import Mathlib.Data.ENat.Lattice
import Mathlib.GroupTheory.SpecificGroups.Cyclic
import Summits.BirchSwinnertonDyer.BirchSwinnertonDyer.Theorems.Rank1ResidualJetSection6
import Summits.BirchSwinnertonDyer.BirchSwinnertonDyer.Theorems.ClassRecordThreeEulerHalvesAtThreeCoreVertexAdm
import HarnessLib

/-!
# [J] §6 joined kernel (Prop. 6.4 ∘ Thm. 6.3), ADMISSIBILITY-INDEXED form: every per-(conductor, prime)
# hypothesis — lozenge data, sign flip, Prop. 4.7, and block 2's `hsing` ∕ `horth_ℓ` ∕ Prop. 4.9 `h49` —
# is asked only for the primes `ℓ` admissible at `n` (`Adm n ℓ`), Lemma 6.1 delivering admissible primes
# (cell `bsd-stepL`, seat `bsd-stepL-tam3-p1`, helper toward item 19109 `EulerHalvesAtThree`,
# registered stub `stub_jetchevMaxHLAtThree`)

HONEST FRAMING. Nothing here proves BSD, J₃ or any divisibility; no item closes; 0 classes move (T7);
`--supports stmt-BirchSwinnertonDyer-19109` (helper). WHAT THIS FILE DOES. `tamagawaExponent_le_m_of_selmerFamilies_adm`
= p484791's `tamagawaExponent_le_m_of_selmerFamilies` re-proved over `exists_halfCoreVertex_adm`
(`…CoreVertexAdm`): the hypotheses `hfin`, `hSel`, `hSelT`, `hPT`, `he`, `h47`, `hsing`, `horth_ℓ`, `h49`
carry `Adm n ℓ` instead of `ℓ ∉ n` (`hAdm : Adm n ℓ → ℓ ∉ n`), and `h61` delivers `ℓ` with `Adm n ℓ`. The
proof is p484791's verbatim (Thm. 6.3 at the half-core vertex uses its hypotheses only at the prime
delivered by `h61`). PURPOSE: see `…CoreVertexAdm` (memo MEMO-J3-v5 §4.2 (a)) — with `Adm n ℓ := ℓ`
above the primes of `c·n`, the instantiation's data can be built along increasing chains by one-step
compatible extensions, and Prop. 4.7 ∕ 4.9 are needed only there.
References (locators only; no cited FACT declared): [cite: Jetchev2008, Thm. 6.3, Prop. 6.4, Proof of
Thm. 1.4 (pp. 822–825)] [cite: McCallumLMS1991, Cor. 3.2 (p. 299), Prop. 5.2 (p. 304)]. Design: no
definitions; `Type*`-polymorphic; `Nat.card`; ENat. Axioms: `propext`, `Classical.choice`, `Quot.sound`.
-/

set_option autoImplicit false

noncomputable section

open scoped Classical

namespace Summit.BirchSwinnertonDyer.Rank1Residual.JET.Section6

variable {G : Type*} [AddCommGroup G] {P : Type*} [DecidableEq P]
  {L : P → Type*} [∀ ℓ, AddCommGroup (L ℓ)]

/-- **[J] §6 joined: Thm. 6.3 at the half-core vertex delivered by Prop. 6.4 (`exists_halfCoreVertex`)
— `t = ord_p c_q ≤ m(c)` for every base conductor `c` with `m(c) < k`, `t ≤ k`, carrying the
level-`p^k` families.** The first block of hypotheses is that of `exists_halfCoreVertex` (Kummer
structure: `Sel`, `Rel`, `Hf`, `Htr`, global duality `hPT`, signs `e`, Lemma 6.1 `h61`, the classes
`κ, κ̃` with §3.1 ∕ Prop. 4.7); the second block is, AT EVERY conductor `c·n`, the `−ε(cn)`-side
stringent data of Thm. 6.3 in the shape of p471669's `tamagawaExponent_le_mInfty_of_minimalCoreVertex`:
`B' n ↦ 𝓗_{𝓕₀(cn)}^{−ε} ≤ 𝓗_{𝓕(cn)}^{−ε}` (`𝓕₀ = 𝓕_⌈q⌉ ≼ 𝓕`), `C' n ↦ 𝓗_{𝓕₀(cn)^*}^{−ε} ≤ H¹(K,E[p^k])^{−ε}`,
Thm. 5.1 at the carrier for `𝓕₀(cn) ≼ 𝓕(cn)` (`locq`, `locq'`, `hker`, `horth_q`) with (δ) `Q' n` cyclic
of order `p^t`, and for every `ℓ ∉ n`: `D' n ℓ ↦ 𝓗_{(𝓕₀)^ℓ(cn)}^{−ε}`, Thm. 5.1 ∕ Lemma 5.2 (iii) at `λ`
for `𝓕₀(cn) ≼ (𝓕₀)^ℓ(cn)` (`sing`, `hsing`, `horth_ℓ`), and Prop. 4.9 for the conductor `cnℓ`
(`h49 : κ_{cnℓ,k} ∈ D' n ℓ`). CONCLUSION `t ≤ m(c)`. PROOF: `exists_halfCoreVertex` gives `n` with
`𝓗_{𝓕(cn)}^{−ε(cn)} = 0`, `m(cn) ≤ m(c)`; there the printed `−ε` computation of Thm. 6.3 (as in p471669,
adapted to one ambient group with eigen-subgroups) gives `t ≤ m(cn)`. With Kolyvagin's redefinition
of `m_∞` (McCallum 1991 Prop. 5.2: some `c` of arbitrarily large `M(c)` has `m(c) = m_∞`) this is
`t ≤ m_∞`, i.e. Thm. 1.4 for the carrier `q` — the caller supplies that `c`.
[cite: Jetchev2008, Thm. 6.3, Prop. 6.4, Proof of Thm. 1.4 (pp. 822–825)] [cite: McCallumLMS1991, Prop. 5.2 (p. 304)] -/
theorem tamagawaExponent_le_m_of_selmerFamilies_adm
    {p k t : ℕ} (hp : p.Prime) (htk : t ≤ k)
    -- block 1: the data of `exists_halfCoreVertex`
    (loc : ∀ ℓ : P, G →+ L ℓ) (Hf Htr : ∀ ℓ : P, Bool → AddSubgroup (L ℓ))
    (hdisj : ∀ ℓ s, Disjoint (Hf ℓ s) (Htr ℓ s))
    (Gs : Bool → AddSubgroup G) (Sel : Finset P → Bool → AddSubgroup G)
    (Rel : Finset P → P → Bool → AddSubgroup G) (hSelGs : ∀ n s, Sel n s ≤ Gs s)
    (Adm : Finset P → P → Prop) (hAdm : ∀ n ℓ, Adm n ℓ → ℓ ∉ n)
    (hfin : ∀ n ℓ s, Adm n ℓ → Finite (Rel n ℓ s))
    (hSel : ∀ n ℓ s, Adm n ℓ → Sel n s = Rel n ℓ s ⊓ (Hf ℓ s).comap (loc ℓ))
    (hSelT : ∀ n ℓ s, Adm n ℓ → Sel (insert ℓ n) s = Rel n ℓ s ⊓ (Htr ℓ s).comap (loc ℓ))
    (hPT : ∀ n ℓ s, Adm n ℓ → Nat.card ((Rel n ℓ s).map (loc ℓ)) = p ^ k)
    (e : Finset P → Bool) (he : ∀ n ℓ, Adm n ℓ → e (insert ℓ n) = !e n)
    (h61 : ∀ (s : Bool) (x y : G), x ∈ Gs s → y ∈ Gs (!s) → y ≠ 0 → ∀ n : Finset P,
      ∃ ℓ, Adm n ℓ ∧ addOrderOf (loc ℓ x) = addOrderOf x ∧ addOrderOf (loc ℓ y) = addOrderOf y)
    (M mdiv mc : Finset P → ℕ∞) (hm : ∀ n, mdiv n < M n → mc n ≤ mdiv n)
    (hM : ∀ n, (k : ℕ∞) + mc ∅ ≤ M n)
    (κ κt : Finset P → G)
    (hκt : ∀ n, mc n + k ≤ M n →
      κt n ∈ Sel n (e n) ∧ addOrderOf (κt n) = p ^ k ∧ κ n = p ^ (mc n).toNat • κt n)
    (hordκ : ∀ n (j : ℕ), j < k → p ^ (k - j) ∣ addOrderOf (κ n) → mdiv n ≤ j)
    (h47 : ∀ n ℓ, Adm n ℓ → addOrderOf (loc ℓ (κ (insert ℓ n))) = addOrderOf (loc ℓ (κ n)))
    (h0 : mc ∅ < k)
    -- block 2: the `−ε(cn)`-side stringent data of Thm. 6.3 at every conductor `cn`
    (B' C' : Finset P → AddSubgroup G) (hB' : ∀ n, B' n ≤ Sel n (!e n))
    (hC'Gs : ∀ n, C' n ≤ Gs (!e n))
    {Q Q' : Finset P → Type*} [∀ n, AddCommGroup (Q n)] [∀ n, AddCommGroup (Q' n)]
    [∀ n, Finite (Q' n)]
    (locq : ∀ n, ↥(Sel n (!e n)) →+ Q n) (locq' : ∀ n, ↥(C' n) →+ Q' n)
    (hker : ∀ n (x : C' n), locq' n x = 0 ↔ (x : G) ∈ Sel n (!e n))
    (horth_q : ∀ n, Nat.card (locq n).range * Nat.card (locq' n).range = Nat.card (Q' n))
    (hQ'cyc : ∀ n, IsAddCyclic (Q' n)) (hQ'card : ∀ n, Nat.card (Q' n) = p ^ t)
    (D' : Finset P → P → AddSubgroup G)
    {S : Finset P → P → Type*} [∀ n ℓ, AddCommGroup (S n ℓ)] (sing : ∀ n ℓ, ↥(D' n ℓ) →+ S n ℓ)
    (hsing : ∀ n ℓ (x : D' n ℓ), Adm n ℓ → (sing n ℓ x = 0 ↔ (x : G) ∈ B' n))
    (horth_ℓ : ∀ n ℓ, Adm n ℓ →
      Nat.card (sing n ℓ).range * Nat.card ((C' n).map (loc ℓ)) = p ^ k)
    (h49 : ∀ n ℓ, Adm n ℓ → κ (insert ℓ n) ∈ D' n ℓ) :
    (t : ℕ∞) ≤ mc ∅ := by
  -- trivial when `t = 0`
  rcases Nat.eq_zero_or_pos t with ht0 | ht0
  · simp [ht0]
  -- Prop. 6.4: a half-core vertex `cn` with `m(cn) ≤ m(c)`
  obtain ⟨n, hcore, hn⟩ := exists_halfCoreVertex_adm hp loc Hf Htr hdisj Gs Sel Rel hSelGs Adm hAdm hfin
    hSel hSelT hPT e he h61 M mdiv mc hm hM κ κt hκt hordκ h47 h0
  -- bookkeeping at `cn`
  have hk0 : 0 < k := lt_of_lt_of_le ht0 htk
  have hmcn_lt : mc n < (k : ℕ∞) := lt_of_le_of_lt hn h0
  have hmcn_ne : mc n ≠ ⊤ := ne_top_of_lt hmcn_lt
  set u : ℕ := (mc n).toNat with hu
  have hmcu : mc n = (u : ℕ∞) := (ENat.coe_toNat hmcn_ne).symm
  have huk : u < k := by
    have : ((u : ℕ) : ℕ∞) < (k : ℕ∞) := hmcu ▸ hmcn_lt
    exact_mod_cast this
  have hMn : mc n + k ≤ M n :=
    calc mc n + (k : ℕ∞) ≤ mc ∅ + k := add_le_add hn le_rfl
      _ = (k : ℕ∞) + mc ∅ := add_comm _ _
      _ ≤ M n := hM n
  obtain ⟨hκtSel, hκtord, hκeq⟩ := hκt n hMn
  -- it suffices to prove `t ≤ m(cn)`
  suffices htu : t ≤ u by
    calc (t : ℕ∞) ≤ (u : ℕ∞) := by exact_mod_cast htu
      _ = mc n := hmcu.symm
      _ ≤ mc ∅ := hn
  -- Thm. 6.3 at `cn`, `−ε(cn)` side (the printed computation, as in p471669)
  -- `B' = 0`
  have hB'0 : B' n = ⊥ := le_bot_iff.mp (hcore ▸ hB' n)
  -- `locq` has trivial source, so `#im locq' = #Q' = p^t`
  have hrange_q : Nat.card (locq n).range = 1 := by
    have : (locq n).range = ⊥ := by
      rw [eq_bot_iff]
      rintro _ ⟨x, rfl⟩
      have hx : (x : G) ∈ (⊥ : AddSubgroup G) := hcore ▸ x.2
      have : x = 0 := by ext; simpa using hx
      simp [this]
    rw [this, AddSubgroup.card_bot]
  have horth := horth_q n
  rw [hrange_q, one_mul, hQ'card n] at horth
  -- `locq'` is injective (kernel `= 𝓗_{𝓕(cn)}^{−ε} = 0`)
  have hinj : Function.Injective (locq' n) := by
    rw [injective_iff_map_eq_zero]
    intro x hx
    have hx' : (x : G) ∈ (⊥ : AddSubgroup G) := hcore ▸ (hker n x).mp hx
    ext; simpa using hx'
  -- hence `C' n` is cyclic of order `p^t`, generated by some `g`
  haveI : IsAddCyclic (Q' n) := hQ'cyc n
  haveI : IsAddCyclic (C' n) := isAddCyclic_of_injective (locq' n) hinj
  have hcardC' : Nat.card (C' n) = p ^ t := by
    rw [← horth]; exact Nat.card_congr (AddMonoidHom.ofInjective hinj).toEquiv
  obtain ⟨g, hg⟩ := IsAddCyclic.exists_generator (α := C' n)
  have hordg : addOrderOf (g : G) = p ^ t := by
    rw [AddSubgroup.addOrderOf_coe, addOrderOf_eq_card_of_forall_mem_zmultiples hg, hcardC']
  have hg0 : (g : G) ≠ 0 := by
    intro h
    rw [h, addOrderOf_zero] at hordg
    have : 1 < p ^ t := Nat.one_lt_pow ht0.ne' hp.one_lt
    omega
  have hC'eq : C' n = AddSubgroup.zmultiples (g : G) := by
    apply le_antisymm
    · intro x hx
      obtain ⟨j, hj⟩ := AddSubgroup.mem_zmultiples_iff.mp (hg ⟨x, hx⟩)
      exact AddSubgroup.mem_zmultiples_iff.mpr ⟨j, by simpa using congrArg Subtype.val hj⟩
    · exact AddSubgroup.zmultiples_le_of_mem g.2
  -- Lemma 6.1 for (`κ̃_{cn}` on the `ε(cn)` side, `g` on the `−ε(cn)` side), `ℓ ∉ n`
  obtain ⟨ℓ, hℓn, hℓx, hℓg⟩ :=
    h61 (e n) (κt n) (g : G) (hSelGs _ _ hκtSel) (hC'Gs n g.2) hg0 n
  rw [hκtord] at hℓx
  rw [hordg] at hℓg
  -- `#loc_λ(C') = p^t`, so `#D' n ℓ = p^(k - t)`
  have hcard_img : Nat.card ((C' n).map (loc ℓ)) = p ^ t := by
    rw [hC'eq, AddMonoidHom.map_zmultiples, Nat.card_zmultiples, hℓg]
  have hsing_inj : Function.Injective (sing n ℓ) := by
    rw [injective_iff_map_eq_zero]
    intro x hx
    have hx' : (x : G) ∈ (⊥ : AddSubgroup G) := hB'0 ▸ (hsing n ℓ x hℓn).mp hx
    ext; simpa using hx'
  have hcardD : Nat.card (D' n ℓ) = p ^ (k - t) := by
    have h1 : Nat.card (D' n ℓ) = Nat.card (sing n ℓ).range :=
      Nat.card_congr (AddMonoidHom.ofInjective hsing_inj).toEquiv
    have h2 := horth_ℓ n ℓ hℓn
    rw [hcard_img, ← h1, ← Nat.sub_add_cancel htk, pow_add] at h2
    exact Nat.eq_of_mul_eq_mul_right (pow_pos hp.pos t) h2
  -- the order of `loc_λ κ_{cnℓ}` divides `p^(k - t)` (Prop. 4.9: `κ_{cnℓ} ∈ D'`) …
  have hdvd : addOrderOf (loc ℓ (κ (insert ℓ n))) ∣ p ^ (k - t) :=
    hcardD ▸ addOrderOf_map_dvd_card_of_mem (loc ℓ) (D' n ℓ) (h49 n ℓ hℓn)
  -- … and equals `ord loc_λ κ_{cn} = p^(k - m(cn))` (Prop. 4.7, §3.1 item 7)
  have hordκ' : addOrderOf (loc ℓ (κ n)) = p ^ (k - u) := by
    rw [hκeq, map_nsmul]
    exact addOrderOf_pow_nsmul_eq hp huk.le _ hℓx
  rw [h47 n ℓ hℓn, hordκ', Nat.pow_dvd_pow_iff_le_right hp.one_lt] at hdvd
  omega

end Summit.BirchSwinnertonDyer.Rank1Residual.JET.Section6

end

.....

THE PROBLEM: Return, unchanged, the run of lines above that opens with the line containing "stringent data of Thm. 6.3 in" and closes with the line containing "(hPT : ∀ n ℓ". Include both.

TASK RESULT:
stringent data of Thm. 6.3 in the shape of p471669's `tamagawaExponent_le_mInfty_of_minimalCoreVertex`:
`B' n ↦ 𝓗_{𝓕₀(cn)}^{−ε} ≤ 𝓗_{𝓕(cn)}^{−ε}` (`𝓕₀ = 𝓕_⌈q⌉ ≼ 𝓕`), `C' n ↦ 𝓗_{𝓕₀(cn)^*}^{−ε} ≤ H¹(K,E[p^k])^{−ε}`,
Thm. 5.1 at the carrier for `𝓕₀(cn) ≼ 𝓕(cn)` (`locq`, `locq'`, `hker`, `horth_q`) with (δ) `Q' n` cyclic
of order `p^t`, and for every `ℓ ∉ n`: `D' n ℓ ↦ 𝓗_{(𝓕₀)^ℓ(cn)}^{−ε}`, Thm. 5.1 ∕ Lemma 5.2 (iii) at `λ`
for `𝓕₀(cn) ≼ (𝓕₀)^ℓ(cn)` (`sing`, `hsing`, `horth_ℓ`), and Prop. 4.9 for the conductor `cnℓ`
(`h49 : κ_{cnℓ,k} ∈ D' n ℓ`). CONCLUSION `t ≤ m(c)`. PROOF: `exists_halfCoreVertex` gives `n` with
`𝓗_{𝓕(cn)}^{−ε(cn)} = 0`, `m(cn) ≤ m(c)`; there the printed `−ε` computation of Thm. 6.3 (as in p471669,
adapted to one ambient group with eigen-subgroups) gives `t ≤ m(cn)`. With Kolyvagin's redefinition
of `m_∞` (McCallum 1991 Prop. 5.2: some `c` of arbitrarily large `M(c)` has `m(c) = m_∞`) this is
`t ≤ m_∞`, i.e. Thm. 1.4 for the carrier `q` — the caller supplies that `c`.
[cite: Jetchev2008, Thm. 6.3, Prop. 6.4, Proof of Thm. 1.4 (pp. 822–825)] [cite: McCallumLMS1991, Prop. 5.2 (p. 304)] -/
theorem tamagawaExponent_le_m_of_selmerFamilies_adm
    {p k t : ℕ} (hp : p.Prime) (htk : t ≤ k)
    -- block 1: the data of `exists_halfCoreVertex`
    (loc : ∀ ℓ : P, G →+ L ℓ) (Hf Htr : ∀ ℓ : P, Bool → AddSubgroup (L ℓ))
    (hdisj : ∀ ℓ s, Disjoint (Hf ℓ s) (Htr ℓ s))
    (Gs : Bool → AddSubgroup G) (Sel : Finset P → Bool → AddSubgroup G)
    (Rel : Finset P → P → Bool → AddSubgroup G) (hSelGs : ∀ n s, Sel n s ≤ Gs s)
    (Adm : Finset P → P → Prop) (hAdm : ∀ n ℓ, Adm n ℓ → ℓ ∉ n)
    (hfin : ∀ n ℓ s, Adm n ℓ → Finite (Rel n ℓ s))
    (hSel : ∀ n ℓ s, Adm n ℓ → Sel n s = Rel n ℓ s ⊓ (Hf ℓ s).comap (loc ℓ))
    (hSelT : ∀ n ℓ s, Adm n ℓ → Sel (insert ℓ n) s = Rel n ℓ s ⊓ (Htr ℓ s).comap (loc ℓ))
    (hPT : ∀ n ℓ s, Adm n ℓ → Nat.card ((Rel n ℓ s).map (loc ℓ)) = p ^ k)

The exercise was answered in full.